Task item. Below are some records. Print exactly the lines between the one holding "have hL : ∀" and the one holding "max (2 - (Matrix.trace", inclusive, and nothing else.

Provided entries.

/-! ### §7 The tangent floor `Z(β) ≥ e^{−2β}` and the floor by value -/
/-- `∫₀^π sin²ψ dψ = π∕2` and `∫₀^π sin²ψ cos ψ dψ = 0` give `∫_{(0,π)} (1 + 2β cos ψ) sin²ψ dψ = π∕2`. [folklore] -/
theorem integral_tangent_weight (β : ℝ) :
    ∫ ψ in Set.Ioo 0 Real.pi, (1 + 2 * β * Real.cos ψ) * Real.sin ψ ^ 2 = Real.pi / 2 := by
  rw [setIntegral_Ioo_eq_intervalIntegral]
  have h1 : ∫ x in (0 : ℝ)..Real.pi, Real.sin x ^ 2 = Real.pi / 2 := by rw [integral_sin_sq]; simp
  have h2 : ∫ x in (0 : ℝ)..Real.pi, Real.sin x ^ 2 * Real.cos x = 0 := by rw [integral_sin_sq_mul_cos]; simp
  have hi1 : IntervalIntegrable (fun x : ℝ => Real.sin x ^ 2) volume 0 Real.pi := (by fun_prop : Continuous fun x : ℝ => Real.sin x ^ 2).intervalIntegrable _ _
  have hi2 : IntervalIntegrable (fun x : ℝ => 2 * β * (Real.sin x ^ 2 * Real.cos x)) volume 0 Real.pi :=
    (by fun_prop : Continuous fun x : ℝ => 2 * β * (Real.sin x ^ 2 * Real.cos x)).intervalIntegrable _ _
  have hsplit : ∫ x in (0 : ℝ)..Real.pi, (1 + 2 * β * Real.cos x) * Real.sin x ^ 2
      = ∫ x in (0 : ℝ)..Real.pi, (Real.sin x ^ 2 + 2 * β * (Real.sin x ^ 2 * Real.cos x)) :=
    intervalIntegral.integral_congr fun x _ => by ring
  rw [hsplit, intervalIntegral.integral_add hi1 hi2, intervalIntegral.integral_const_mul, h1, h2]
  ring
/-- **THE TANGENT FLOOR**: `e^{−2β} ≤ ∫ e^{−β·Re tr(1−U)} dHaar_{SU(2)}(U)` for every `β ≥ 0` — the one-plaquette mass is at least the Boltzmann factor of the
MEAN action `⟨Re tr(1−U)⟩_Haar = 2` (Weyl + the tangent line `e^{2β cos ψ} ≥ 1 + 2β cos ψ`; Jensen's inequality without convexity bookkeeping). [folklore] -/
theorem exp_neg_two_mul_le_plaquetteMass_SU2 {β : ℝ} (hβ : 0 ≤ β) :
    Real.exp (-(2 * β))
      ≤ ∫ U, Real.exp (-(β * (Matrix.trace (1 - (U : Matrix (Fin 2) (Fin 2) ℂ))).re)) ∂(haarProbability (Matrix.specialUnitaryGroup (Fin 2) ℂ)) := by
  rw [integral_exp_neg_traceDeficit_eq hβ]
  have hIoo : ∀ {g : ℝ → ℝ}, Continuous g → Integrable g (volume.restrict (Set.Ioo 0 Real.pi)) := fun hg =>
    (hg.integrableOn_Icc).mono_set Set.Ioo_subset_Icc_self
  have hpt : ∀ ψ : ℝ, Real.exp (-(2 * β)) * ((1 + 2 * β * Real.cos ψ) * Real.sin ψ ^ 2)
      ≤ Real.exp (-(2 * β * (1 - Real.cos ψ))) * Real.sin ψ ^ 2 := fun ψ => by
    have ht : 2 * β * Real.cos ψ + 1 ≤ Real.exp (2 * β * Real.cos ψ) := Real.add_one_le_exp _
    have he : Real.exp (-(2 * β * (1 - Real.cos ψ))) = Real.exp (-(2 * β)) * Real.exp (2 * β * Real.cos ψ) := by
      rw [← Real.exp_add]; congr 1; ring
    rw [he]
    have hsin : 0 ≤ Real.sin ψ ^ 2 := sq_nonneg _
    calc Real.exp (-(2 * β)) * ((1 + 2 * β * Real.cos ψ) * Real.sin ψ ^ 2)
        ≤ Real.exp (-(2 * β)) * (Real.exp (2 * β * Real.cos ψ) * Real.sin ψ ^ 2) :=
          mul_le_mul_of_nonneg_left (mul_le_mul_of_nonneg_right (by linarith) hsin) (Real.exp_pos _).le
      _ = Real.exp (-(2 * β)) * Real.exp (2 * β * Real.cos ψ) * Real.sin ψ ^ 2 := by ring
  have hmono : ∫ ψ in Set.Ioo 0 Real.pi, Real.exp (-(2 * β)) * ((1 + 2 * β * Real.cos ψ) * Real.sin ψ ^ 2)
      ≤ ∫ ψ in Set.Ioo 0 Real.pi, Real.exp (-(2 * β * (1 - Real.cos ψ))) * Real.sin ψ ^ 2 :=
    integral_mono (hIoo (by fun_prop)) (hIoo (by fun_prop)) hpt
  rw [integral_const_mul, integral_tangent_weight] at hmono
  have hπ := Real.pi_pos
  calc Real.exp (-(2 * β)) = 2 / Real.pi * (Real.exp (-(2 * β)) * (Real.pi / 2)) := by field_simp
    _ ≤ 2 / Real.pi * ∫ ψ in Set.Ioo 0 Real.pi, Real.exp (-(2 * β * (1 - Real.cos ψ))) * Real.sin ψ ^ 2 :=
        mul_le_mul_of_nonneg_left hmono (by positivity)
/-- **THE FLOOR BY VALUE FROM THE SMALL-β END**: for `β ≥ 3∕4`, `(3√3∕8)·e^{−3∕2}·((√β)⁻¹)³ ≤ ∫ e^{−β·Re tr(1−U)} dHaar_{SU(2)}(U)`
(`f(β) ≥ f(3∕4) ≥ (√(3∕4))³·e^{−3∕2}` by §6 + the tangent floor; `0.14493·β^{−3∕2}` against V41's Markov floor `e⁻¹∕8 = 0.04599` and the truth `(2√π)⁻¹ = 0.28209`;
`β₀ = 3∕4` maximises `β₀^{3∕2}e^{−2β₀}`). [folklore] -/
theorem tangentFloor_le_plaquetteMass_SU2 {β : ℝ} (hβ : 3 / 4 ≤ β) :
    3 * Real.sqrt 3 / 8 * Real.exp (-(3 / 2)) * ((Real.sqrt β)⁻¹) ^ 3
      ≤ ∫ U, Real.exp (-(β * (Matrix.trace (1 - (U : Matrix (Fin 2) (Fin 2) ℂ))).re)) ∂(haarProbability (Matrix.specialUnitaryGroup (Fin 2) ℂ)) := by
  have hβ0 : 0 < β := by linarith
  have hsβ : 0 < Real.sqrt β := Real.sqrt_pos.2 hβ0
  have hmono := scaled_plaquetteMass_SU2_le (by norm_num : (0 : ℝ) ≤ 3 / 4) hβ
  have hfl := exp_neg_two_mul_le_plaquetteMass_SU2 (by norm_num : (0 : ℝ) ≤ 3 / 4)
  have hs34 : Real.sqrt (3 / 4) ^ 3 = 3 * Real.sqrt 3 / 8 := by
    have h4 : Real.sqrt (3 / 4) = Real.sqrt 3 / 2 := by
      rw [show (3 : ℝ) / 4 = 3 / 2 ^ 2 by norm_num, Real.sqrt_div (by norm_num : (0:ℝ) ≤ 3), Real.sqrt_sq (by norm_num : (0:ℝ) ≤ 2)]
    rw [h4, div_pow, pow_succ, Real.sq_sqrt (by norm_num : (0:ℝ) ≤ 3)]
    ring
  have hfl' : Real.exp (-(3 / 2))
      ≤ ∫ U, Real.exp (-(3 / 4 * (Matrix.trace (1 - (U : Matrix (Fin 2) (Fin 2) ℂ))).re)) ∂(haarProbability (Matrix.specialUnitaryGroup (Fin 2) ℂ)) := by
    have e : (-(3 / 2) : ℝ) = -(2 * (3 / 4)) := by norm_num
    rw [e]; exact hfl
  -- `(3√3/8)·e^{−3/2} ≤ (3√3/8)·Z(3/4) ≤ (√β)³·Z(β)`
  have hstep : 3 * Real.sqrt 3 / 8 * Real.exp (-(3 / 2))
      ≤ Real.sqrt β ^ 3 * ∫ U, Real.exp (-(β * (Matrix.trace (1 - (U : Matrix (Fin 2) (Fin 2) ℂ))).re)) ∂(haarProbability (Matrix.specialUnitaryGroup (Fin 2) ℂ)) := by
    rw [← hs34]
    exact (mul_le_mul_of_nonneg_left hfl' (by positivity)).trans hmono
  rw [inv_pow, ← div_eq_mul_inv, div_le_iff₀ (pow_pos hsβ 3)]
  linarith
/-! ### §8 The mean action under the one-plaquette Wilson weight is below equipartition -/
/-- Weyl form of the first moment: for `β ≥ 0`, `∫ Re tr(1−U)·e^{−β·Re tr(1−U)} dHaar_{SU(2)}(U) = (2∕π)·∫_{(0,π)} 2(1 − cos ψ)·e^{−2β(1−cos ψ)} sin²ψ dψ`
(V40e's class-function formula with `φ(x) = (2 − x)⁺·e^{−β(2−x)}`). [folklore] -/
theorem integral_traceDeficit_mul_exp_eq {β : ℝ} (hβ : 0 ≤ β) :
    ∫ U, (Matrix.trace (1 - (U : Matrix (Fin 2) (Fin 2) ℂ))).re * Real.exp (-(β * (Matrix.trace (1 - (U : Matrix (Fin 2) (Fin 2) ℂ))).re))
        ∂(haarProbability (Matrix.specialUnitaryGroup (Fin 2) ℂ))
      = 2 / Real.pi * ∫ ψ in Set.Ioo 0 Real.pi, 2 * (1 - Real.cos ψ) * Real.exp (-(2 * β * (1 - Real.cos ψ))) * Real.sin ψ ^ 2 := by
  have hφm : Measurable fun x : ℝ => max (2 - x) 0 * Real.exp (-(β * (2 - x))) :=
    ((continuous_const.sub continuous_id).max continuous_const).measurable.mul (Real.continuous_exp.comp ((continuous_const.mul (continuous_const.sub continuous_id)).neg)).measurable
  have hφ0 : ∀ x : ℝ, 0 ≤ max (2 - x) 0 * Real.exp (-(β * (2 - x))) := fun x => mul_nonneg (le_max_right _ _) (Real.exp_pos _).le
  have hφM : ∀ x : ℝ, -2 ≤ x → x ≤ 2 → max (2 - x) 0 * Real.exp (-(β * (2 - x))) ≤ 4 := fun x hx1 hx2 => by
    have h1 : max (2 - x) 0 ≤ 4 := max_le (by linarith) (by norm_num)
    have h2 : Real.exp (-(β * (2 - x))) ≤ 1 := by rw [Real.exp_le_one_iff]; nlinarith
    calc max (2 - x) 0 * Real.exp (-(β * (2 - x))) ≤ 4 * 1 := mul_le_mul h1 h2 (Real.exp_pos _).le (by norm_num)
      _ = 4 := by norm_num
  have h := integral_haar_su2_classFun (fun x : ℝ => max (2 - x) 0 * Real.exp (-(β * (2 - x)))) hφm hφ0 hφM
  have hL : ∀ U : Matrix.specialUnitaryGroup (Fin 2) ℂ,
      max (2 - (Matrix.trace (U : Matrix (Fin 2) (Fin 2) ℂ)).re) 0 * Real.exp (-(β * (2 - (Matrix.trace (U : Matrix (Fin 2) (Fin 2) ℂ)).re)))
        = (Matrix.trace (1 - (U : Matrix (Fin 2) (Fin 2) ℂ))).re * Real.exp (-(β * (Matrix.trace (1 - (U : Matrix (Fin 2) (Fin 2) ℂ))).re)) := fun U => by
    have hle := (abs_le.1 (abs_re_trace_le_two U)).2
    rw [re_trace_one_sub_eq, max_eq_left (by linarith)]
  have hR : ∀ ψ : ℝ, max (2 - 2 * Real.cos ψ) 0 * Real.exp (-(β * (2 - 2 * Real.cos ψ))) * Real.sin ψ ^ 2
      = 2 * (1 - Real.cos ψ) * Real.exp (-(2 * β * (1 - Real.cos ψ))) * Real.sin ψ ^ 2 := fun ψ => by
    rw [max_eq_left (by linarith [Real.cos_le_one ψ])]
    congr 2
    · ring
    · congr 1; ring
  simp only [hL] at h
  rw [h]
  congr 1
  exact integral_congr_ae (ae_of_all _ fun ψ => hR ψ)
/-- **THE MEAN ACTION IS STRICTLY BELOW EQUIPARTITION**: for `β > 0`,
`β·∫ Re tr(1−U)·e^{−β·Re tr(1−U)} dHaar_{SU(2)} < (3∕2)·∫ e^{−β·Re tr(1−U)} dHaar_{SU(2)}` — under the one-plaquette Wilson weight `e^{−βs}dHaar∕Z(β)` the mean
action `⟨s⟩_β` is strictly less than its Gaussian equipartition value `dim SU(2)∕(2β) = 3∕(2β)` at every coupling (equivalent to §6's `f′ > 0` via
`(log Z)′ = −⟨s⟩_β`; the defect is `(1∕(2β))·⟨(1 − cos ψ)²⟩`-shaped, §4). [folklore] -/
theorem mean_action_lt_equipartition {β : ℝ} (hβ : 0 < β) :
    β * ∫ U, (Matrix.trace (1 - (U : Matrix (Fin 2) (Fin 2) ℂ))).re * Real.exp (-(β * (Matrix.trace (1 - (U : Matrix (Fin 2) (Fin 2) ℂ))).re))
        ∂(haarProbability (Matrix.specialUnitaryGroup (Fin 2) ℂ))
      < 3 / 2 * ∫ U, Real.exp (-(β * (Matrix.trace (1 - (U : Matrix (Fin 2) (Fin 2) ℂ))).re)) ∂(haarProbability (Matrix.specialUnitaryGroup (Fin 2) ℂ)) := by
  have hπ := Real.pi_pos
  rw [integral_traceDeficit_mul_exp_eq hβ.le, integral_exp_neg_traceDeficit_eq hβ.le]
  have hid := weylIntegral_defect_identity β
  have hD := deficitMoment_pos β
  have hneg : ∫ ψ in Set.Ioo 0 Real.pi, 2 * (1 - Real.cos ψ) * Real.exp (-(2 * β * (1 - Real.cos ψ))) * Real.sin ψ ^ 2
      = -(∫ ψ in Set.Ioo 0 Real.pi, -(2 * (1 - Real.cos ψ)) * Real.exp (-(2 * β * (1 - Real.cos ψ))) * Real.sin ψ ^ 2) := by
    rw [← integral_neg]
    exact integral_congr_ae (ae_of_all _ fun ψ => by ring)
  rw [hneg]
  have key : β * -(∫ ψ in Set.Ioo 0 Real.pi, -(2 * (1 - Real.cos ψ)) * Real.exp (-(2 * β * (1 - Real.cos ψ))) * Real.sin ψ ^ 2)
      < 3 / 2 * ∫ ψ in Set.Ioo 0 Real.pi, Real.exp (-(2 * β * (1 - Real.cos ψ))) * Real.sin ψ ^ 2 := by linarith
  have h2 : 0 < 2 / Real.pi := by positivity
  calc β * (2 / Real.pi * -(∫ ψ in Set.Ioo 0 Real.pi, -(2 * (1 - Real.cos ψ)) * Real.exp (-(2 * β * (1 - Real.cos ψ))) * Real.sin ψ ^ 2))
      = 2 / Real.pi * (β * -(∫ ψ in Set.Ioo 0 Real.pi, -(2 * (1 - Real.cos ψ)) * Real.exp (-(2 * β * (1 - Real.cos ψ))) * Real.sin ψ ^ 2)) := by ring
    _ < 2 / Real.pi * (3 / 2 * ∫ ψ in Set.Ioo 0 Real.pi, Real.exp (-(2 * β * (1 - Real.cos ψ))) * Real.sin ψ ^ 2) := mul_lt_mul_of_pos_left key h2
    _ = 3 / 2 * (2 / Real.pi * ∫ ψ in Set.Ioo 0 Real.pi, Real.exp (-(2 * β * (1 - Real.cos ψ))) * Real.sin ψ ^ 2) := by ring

Answer space.
  have hL : ∀ U : Matrix.specialUnitaryGroup (Fin 2) ℂ,
      max (2 - (Matrix.trace (U : Matrix (Fin 2) (Fin 2) ℂ)).re) 0 * Real.exp (-(β * (2 - (Matrix.trace (U : Matrix (Fin 2) (Fin 2) ℂ)).re)))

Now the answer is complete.